Diagram shows one way of positioning four 64 kilobyte segments within the 1M byte memory space of an 8086.

#### **Segmentation in Linux**

- Segmentation has been included in Intel microprocessors to encourage programmers to split their applications in logically related entities, such as subroutines or global and local data areas.
- Linux uses segmentation in a very limited way.
- Segmentation and paging are somewhat redundant since both can be used to separate the physical address spaces of processes: Segmentation can assign a different linear address space to each process while Paging can map the same linear address space into different physical address spaces.
- Linux prefers paging to segmentation for the following reasons:
  - Memory management is simpler when all processes use the same segment register values, that is, when they share the same set of linear addresses.
  - One of the design objectives of Linux is portability to the most popular architectures; however, several RISC processors support segmentation in a very limited way.

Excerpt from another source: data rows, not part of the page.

/-! ### Subgroups of a finite group are generated by few of any given generators -/

/-- **Few generators suffice (Lagrange doubling).** In a finite group, from any finite family of generators
`s i, i ∈ I` one can select a sub-family `J ⊆ I` generating the same subgroup with `2^{#J} ≤ |⟨s '' J⟩|`: add the
generators one at a time and keep only those that enlarge the subgroup generated so far — each kept generator at
least doubles its order. [folklore] -/
theorem exists_subset_closure_eq {G ι : Type*} [Group G] [Finite G] [DecidableEq ι] (s : ι → G)
    (I : Finset ι) :
    ∃ J ⊆ I, 2 ^ #J ≤ Nat.card (Subgroup.closure (s '' (J : Set ι))) ∧
      Subgroup.closure (s '' (J : Set ι)) = Subgroup.closure (s '' (I : Set ι)) := by
  classical
  induction I using Finset.induction_on with
  | empty => exact ⟨∅, subset_rfl, by simp, rfl⟩
  | insert i I hi ih =>
    obtain ⟨J, hJI, hcard, hJ⟩ := ih
    have hins : ∀ T : Finset ι, Subgroup.closure (s '' ((insert i T : Finset ι) : Set ι)) =
        Subgroup.closure {s i} ⊔ Subgroup.closure (s '' (T : Set ι)) := by
      intro T
      rw [coe_insert, Set.image_insert_eq, Set.insert_eq, Subgroup.closure_union]
    by_cases hmem : s i ∈ Subgroup.closure (s '' (J : Set ι))
    · refine ⟨J, hJI.trans (subset_insert i I), hcard, ?_⟩
      rw [hins I, ← hJ, eq_comm, sup_eq_right]
      exact (Subgroup.closure_le _).2 (Set.singleton_subset_iff.2 hmem)
    · have hiJ : i ∉ J := fun h => hi (hJI h)
      refine ⟨insert i J, insert_subset_insert i hJI, ?_, by rw [hins J, hins I, hJ]⟩
      rw [card_insert_of_notMem hiJ, hins J]
      set H := Subgroup.closure (s '' (J : Set ι)) with hH
      set H' := Subgroup.closure {s i} ⊔ Subgroup.closure (s '' (J : Set ι)) with hH'
      have hle : H ≤ H' := le_sup_right
      have hne : H ≠ H' := by
        intro h
        apply hmem
        rw [h]
        exact Subgroup.mem_sup_left (Subgroup.subset_closure (Set.mem_singleton (s i)))
      have hlt : Nat.card H < Nat.card H' := by
        by_contra hge
        exact hne (Subgroup.eq_of_le_of_card_ge hle (not_lt.1 hge))
      obtain ⟨c, hc⟩ := Subgroup.card_dvd_of_le hle
      have hHpos : 0 < Nat.card H := Nat.card_pos
      have hc2 : 2 ≤ c := by
        rcases Nat.lt_or_ge c 2 with h | h
        · interval_cases c
          · rw [hc, mul_zero] at hlt; exact absurd hlt (Nat.not_lt_zero _)
          · rw [hc, mul_one] at hlt; exact absurd hlt (lt_irrefl _)
        · exact h
      calc 2 ^ (#J + 1) = 2 ^ #J * 2 := pow_succ 2 #J
        _ ≤ Nat.card H * c := Nat.mul_le_mul hcard hc2
        _ = Nat.card H' := hc.symm

/-- **Few generators suffice**, cardinal form: a sub-family `J ⊆ I` with `#J ≤ ⌊log₂ |G|⌋` generates the same
subgroup as `I`. [folklore] -/
theorem exists_subset_card_le_log_closure_eq {G ι : Type*} [Group G] [Finite G] [DecidableEq ι] (s : ι → G)
    (I : Finset ι) :
    ∃ J ⊆ I, #J ≤ Nat.log 2 (Nat.card G) ∧
      Subgroup.closure (s '' (J : Set ι)) = Subgroup.closure (s '' (I : Set ι)) := by
  obtain ⟨J, hJI, hcard, hJ⟩ := exists_subset_closure_eq s I
  exact ⟨J, hJI, Nat.le_log_of_pow_le one_lt_two (hcard.trans (Subgroup.card_le_card_group _)), hJ⟩

/-! ### SG_PERM from the chain cover -/

/-- **SG_PERM from the chain-cover budget (finite form).** Let `q ∈ [0,1]`, `1 - q^{C(l,2)} ≤ 1/2`, `0 < ε`,
`2t ≤ l`, and suppose the POSITIVE budget `(ν·C(l,2))^t · C(m-t, k-t) ≤ ε·C(m,k)` and the FRAGILITY budget
`#𝒱(l)^{⌊log₂ d!⌋} · (1/2)^{ν+1} · #𝒱(l) < ε`. Then `SGAt m (IsPermGate d) l k q ε`. Proof: a `PERM_d` term gate
has permutation data `σ, τ` on `d' ≤ d` points over atoms `X_a ∈ 𝒱(l)`; for an `L`-tuple of atoms
`f : Fin L → 𝒱(l)`, `L = ⌊log₂ d'!⌋`, put `K_f = ⟨σ_a : X_a ∈ range f⟩`. A graph `x` is rejected iff for some `f`
with `τ ∉ K_f` every atom `X_a` with `σ_a ∉ K_f` is absent from `x`: (⇐) the live generators lie in `K_f ∌ τ`;
(⇒) the live closure `H ∌ τ` is generated by the permutations of `≤ L` live atoms
(`exists_subset_card_le_log_closure_eq`, `|Sym d'| = d'!`), list them as `f` padded with the always-live atom `∅`,
then `K_f = H`. So the rejection region is covered by `N ≤ #𝒱(l)^L ≤ #𝒱(l)^{⌊log₂ d!⌋}` all-off events inside it,
and the planting theorem `sg_of_maxtermCover` with `η = ε/#𝒱(l)` concludes. [folklore] -/
theorem sgAt_perm_of_chain_budget : ∀ (m l k d ν t : ℕ) (q ε : ℝ), 0 ≤ q → q ≤ 1 →
    1 - q ^ (l.choose 2) ≤ 1 / 2 → 0 < ε → 2 * t ≤ l →
    (((ν * l.choose 2) ^ t * (m - t).choose (k - t) : ℕ) : ℝ) ≤ ε * (m.choose k : ℝ) →
    (#(smallSets (Fin m) l) : ℝ) ^ (Nat.log 2 d.factorial) * (1 / 2) ^ (ν + 1) * #(smallSets (Fin m) l) < ε →
    SGAt m (IsPermGate d) l k q ε := by
  intro m l k d ν t q ε hq0 hq1 hql hε htl hpos hfrag O hO
  classical
  obtain ⟨g, ⟨d', hd', σ, τ, hg⟩, X, hX, hOX⟩ := hO
  set V := smallSets (Fin m) l with hVdef
  have hV : (0 : ℝ) < #V := Nat.cast_pos.2 (card_pos.2 ⟨∅, empty_mem_smallSets l⟩)
  set L := Nat.log 2 (Nat.card (Equiv.Perm (Fin d'))) with hLdef
  have hLle : L ≤ Nat.log 2 d.factorial := by
    have hcd : Nat.card (Equiv.Perm (Fin d')) = d'.factorial := by
      rw [Nat.card_perm, Nat.card_eq_fintype_card, Fintype.card_fin]
    rw [hLdef, hcd]
    exact Nat.log_mono_right (Nat.factorial_le hd')
  -- the subgroup generated by the permutations of the atoms listed by `f`
  set K : (Fin L → V) → Subgroup (Equiv.Perm (Fin d')) :=
    fun f => Subgroup.closure (σ '' {a | ∃ i, ((f i : V) : Finset (Fin m)) = X a}) with hKdef
  -- liveness of an input depends only on its atom
  set live : (KEdge m → Bool) → Fin g.1 → Prop := fun x a => CliquePresent (X a) x with hlive
  have hclosure_eq : ∀ x, Subgroup.closure (σ '' {i | (fun a => atomB (X a) x) i = true}) =
      Subgroup.closure (σ '' {a | live x a}) := by
    intro x
    have : {i | (fun a => atomB (X a) x) i = true} = {a | live x a} := by
      ext a
      simp [atomB, hlive]
    rw [this]
  -- the chain cover: `O x = 0` iff some `K_f ∌ τ` contains every live generator
  have hiff : ∀ x, O x = false ↔ ∃ f : Fin L → V, τ ∉ K f ∧ ∀ a, σ a ∉ K f → ¬ live x a := by
    intro x
    rw [hOX x]
    constructor
    · intro h0
      have hτ : τ ∉ Subgroup.closure (σ '' {a | live x a}) := fun hτ => by
        rw [← hclosure_eq x] at hτ
        rw [(hg _).2 hτ] at h0
        exact Bool.noConfusion h0
      -- few live atoms generate the live closure
      obtain ⟨J, hJI, hJcard, hJ⟩ :=
        exists_subset_card_le_log_closure_eq σ (univ.filter fun a => live x a)
      have hIset : ((univ.filter fun a => live x a : Finset (Fin g.1)) : Set (Fin g.1)) = {a | live x a} := by
        ext a
        simp
      rw [hIset] at hJ
      -- the atoms of `J`, listed as an `L`-tuple padded with `∅`
      set 𝒥 : Finset (Finset (Fin m)) := J.image X with h𝒥def
      have h𝒥V : 𝒥 ⊆ V := by
        intro Y hY
        obtain ⟨a, -, rfl⟩ := mem_image.1 hY
        exact hX a
      have h𝒥card : #𝒥 ≤ L := card_image_le.trans hJcard
      set e𝒥 := 𝒥.equivFin with he𝒥
      set f : Fin L → V := fun i =>
        if h : (i : ℕ) < #𝒥 then ⟨(e𝒥.symm ⟨i, h⟩ : Finset (Fin m)), h𝒥V (e𝒥.symm ⟨i, h⟩).2⟩
        else ⟨∅, empty_mem_smallSets l⟩ with hfdef
      -- every listed atom is live (it is an atom of `J ⊆ live`, or `∅`)
      have hf_live : ∀ a, (∃ i, ((f i : V) : Finset (Fin m)) = X a) → live x a := by
        rintro a ⟨i, hi⟩
        by_cases h : (i : ℕ) < #𝒥
        · have hmem : X a ∈ 𝒥 := by
            rw [← hi, hfdef]
            simp only [h, dif_pos]
            exact (e𝒥.symm ⟨i, h⟩).2
          obtain ⟨b, hb, hba⟩ := mem_image.1 hmem
          have hb_live : live x b := (mem_filter.1 (hJI hb)).2
          show CliquePresent (X a) x
          rw [← hba]
          exact hb_live
        · have hempty : X a = ∅ := by
            rw [← hi, hfdef]
            simp only [h, dif_neg, not_false_eq_true]
          show CliquePresent (X a) x
          rw [hempty]
          exact cliquePresent_empty x
      -- every generator of `J` is listed
      have hJ_listed : ∀ b ∈ J, ∃ i, ((f i : V) : Finset (Fin m)) = X b := by
        intro b hb
        have hXb : X b ∈ 𝒥 := mem_image_of_mem X hb
        refine ⟨⟨e𝒥 ⟨X b, hXb⟩, lt_of_lt_of_le (e𝒥 ⟨X b, hXb⟩).2 h𝒥card⟩, ?_⟩
        rw [hfdef]
        simp only [(e𝒥 ⟨X b, hXb⟩).2, dif_pos, Fin.eta, Equiv.symm_apply_apply]
      have hKf : K f = Subgroup.closure (σ '' {a | live x a}) := by
        apply le_antisymm
        · refine (Subgroup.closure_le _).2 ?_
          rintro _ ⟨a, ha, rfl⟩
          exact Subgroup.subset_closure ⟨a, hf_live a ha, rfl⟩
        · rw [← hJ]
          exact Subgroup.closure_mono (Set.image_mono fun b hb => hJ_listed b hb)
      refine ⟨f, by rwa [hKf], fun a ha hla => ha ?_⟩
      rw [hKf]
      exact Subgroup.subset_closure ⟨a, hla, rfl⟩
    · rintro ⟨f, hτ, hf⟩
      rcases hv : g.2 (fun a => atomB (X a) x) with _ | _
      · rfl
      · exfalso
        have hmem := (hg _).1 hv
        rw [hclosure_eq x] at hmem
        refine hτ ((Subgroup.closure_le (K f)).2 ?_ hmem)
        rintro _ ⟨a, ha, rfl⟩
        by_contra hK
        exact hf a hK ha
  -- index the chain cover
  set J := {f : Fin L → V // τ ∉ K f} with hJ
  set N := Nat.card J with hNdef
  set e : J ≃ Fin N := Finite.equivFin J with he
  set 𝓛 : Fin N → Finset (Finset (Fin m)) :=
    fun j => (univ.filter fun a => σ a ∉ K (e.symm j).1).image X with h𝓛
  have hNle : (N : ℝ) ≤ (#V : ℝ) ^ (Nat.log 2 d.factorial) := by
    have h1 : N ≤ Nat.card (Fin L → V) :=
      Nat.card_le_card_of_injective (Subtype.val : J → (Fin L → V)) Subtype.val_injective
    have h2 : Nat.card (Fin L → V) = #V ^ L := by
      rw [Nat.card_eq_fintype_card, Fintype.card_fun, Fintype.card_fin, Fintype.card_coe]
    rw [h2] at h1
    have h3 : #V ^ L ≤ #V ^ Nat.log 2 d.factorial :=
      Nat.pow_le_pow_right (card_pos.2 ⟨∅, empty_mem_smallSets l⟩) hLle
    exact_mod_cast h1.trans h3
  have hN : (N : ℝ) * (1 / 2) ^ (ν + 1) < ε / #V := by
    rw [lt_div_iff₀ hV]
    calc (N : ℝ) * (1 / 2) ^ (ν + 1) * #V
        ≤ (#V : ℝ) ^ (Nat.log 2 d.factorial) * (1 / 2) ^ (ν + 1) * #V := by gcongr
      _ < ε := hfrag
  have h1 : ∀ j, 𝓛 j ⊆ V := by
    intro j Y hY
    obtain ⟨a, -, rfl⟩ := mem_image.1 hY
    exact hX a
  have h2 : ∀ x, O x = false → ∃ j, ∀ Y ∈ 𝓛 j, ¬ CliquePresent Y x := by
    intro x hx
    obtain ⟨f, hτ, hf⟩ := (hiff x).1 hx
    refine ⟨e ⟨f, hτ⟩, fun Y hY => ?_⟩
    obtain ⟨a, ha, rfl⟩ := mem_image.1 hY
    rw [mem_filter, Equiv.symm_apply_apply] at ha
    exact hf a ha.2
  have h3 : ∀ j x, (∀ Y ∈ 𝓛 j, ¬ CliquePresent Y x) → O x = false := fun j x hall =>
    (hiff x).2 ⟨(e.symm j).1, (e.symm j).2, fun a ha =>
      hall (X a) (mem_image_of_mem X (mem_filter.2 ⟨mem_univ a, ha⟩))⟩
  obtain ⟨𝒜, h𝒜, hP, hNg⟩ := sg_of_maxtermCover m l k N ν t q (ε / #V) O 𝓛 h1 h2 h3
    hq0 hq1 hql (div_pos hε hV) hN htl
  refine ⟨𝒜, h𝒜, ?_, hNg.trans_eq (mul_div_cancel₀ ε hV.ne')⟩
  calc (#(lostPos m k O 𝒜) : ℝ) ≤ (((ν * l.choose 2) ^ t * (m - t).choose (k - t) : ℕ) : ℝ) := by
        exact_mod_cast hP
    _ ≤ ε * (m.choose k : ℝ) := hpos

- All processes use the same logical addresses, so the total number of segments to be defined is quite limited and it is possible to store all Segment Descriptors in the Global Descriptor Table (GDT).
- This table is implemented by the array gdt\_table referred by the gdt variable.
- Local Descriptor Tables are not used by the kernel, although a system call exists that allows processes to create their own LDTs.
- Here are the segments used by Linux:
- A kernel code segment. The fields of the corresponding Segment Descriptor in the GDT have the following values:
  - Base = 0x00000000
  - Limit = 0xfffff
  - G (granularity flag) = 1, for segment size expressed in pages
  - S (system flag) = 1, for normal code or data segment
  - Type = 0xa, for code segment that can be read and executed
  - DPL (Descriptor Privilege Level) = 0, for Kernel Mode
  - D/B (32-bit address flag) = 1, for 32-bit offset addresses

- Thus, the linear addresses associated with that segment start at and reach the addressing limit of 2^32 1.
- The S and Type fields specify that the segment is a code segment that can be read and executed.
- Its DPL value is 0, thus it can be accessed only n Kernel Mode.
- The corresponding Segment Selector is defined by the \_\_KERNEL\_CS macro: in order to address the segment, the kernel just loads the value yielded by the macro into the cs register.
- A kernel data segment. The fields of the corresponding Segment Descriptor in the GDT have the following values:
  - Base = 0x00000000
  - Limit = 0xfffff
  - G (granularity flag) = 1, for segment size expressed in pages
  - S (system flag) = 1, for normal code or data segment
  - Type = 2, for data segment that can be read and written
  - DPL (Descriptor Privilege Level) = 0, for Kernel Mode
  - D/B (32-bit address flag) = 1, for 32-bit offset addresses

- A user code segment shared by all processes in User Mode. The fields of the corresponding Segment Descriptor in the GDT have the following values:
  - Base = 0x00000000
  - Limit = 0xfffff
  - G (granularity flag) = 1, for segment size expressed in pages
  - S (system flag) = 1, for normal code or data segment
  - Type = 0xa, for code segment that can be read and executed
  - DPL (Descriptor Privilege Level) = 3, for User Mode
  - D/B (32-bit address flag) = 1, for 32-bit offset addresses
- The S and DPL fields specify that the segment is not a system segment and that its privilege level is equal to 3; it can thus be accessed both in Kernel Mode and in User Mode. The corresponding Segment Selector is defined by the USER CS macro.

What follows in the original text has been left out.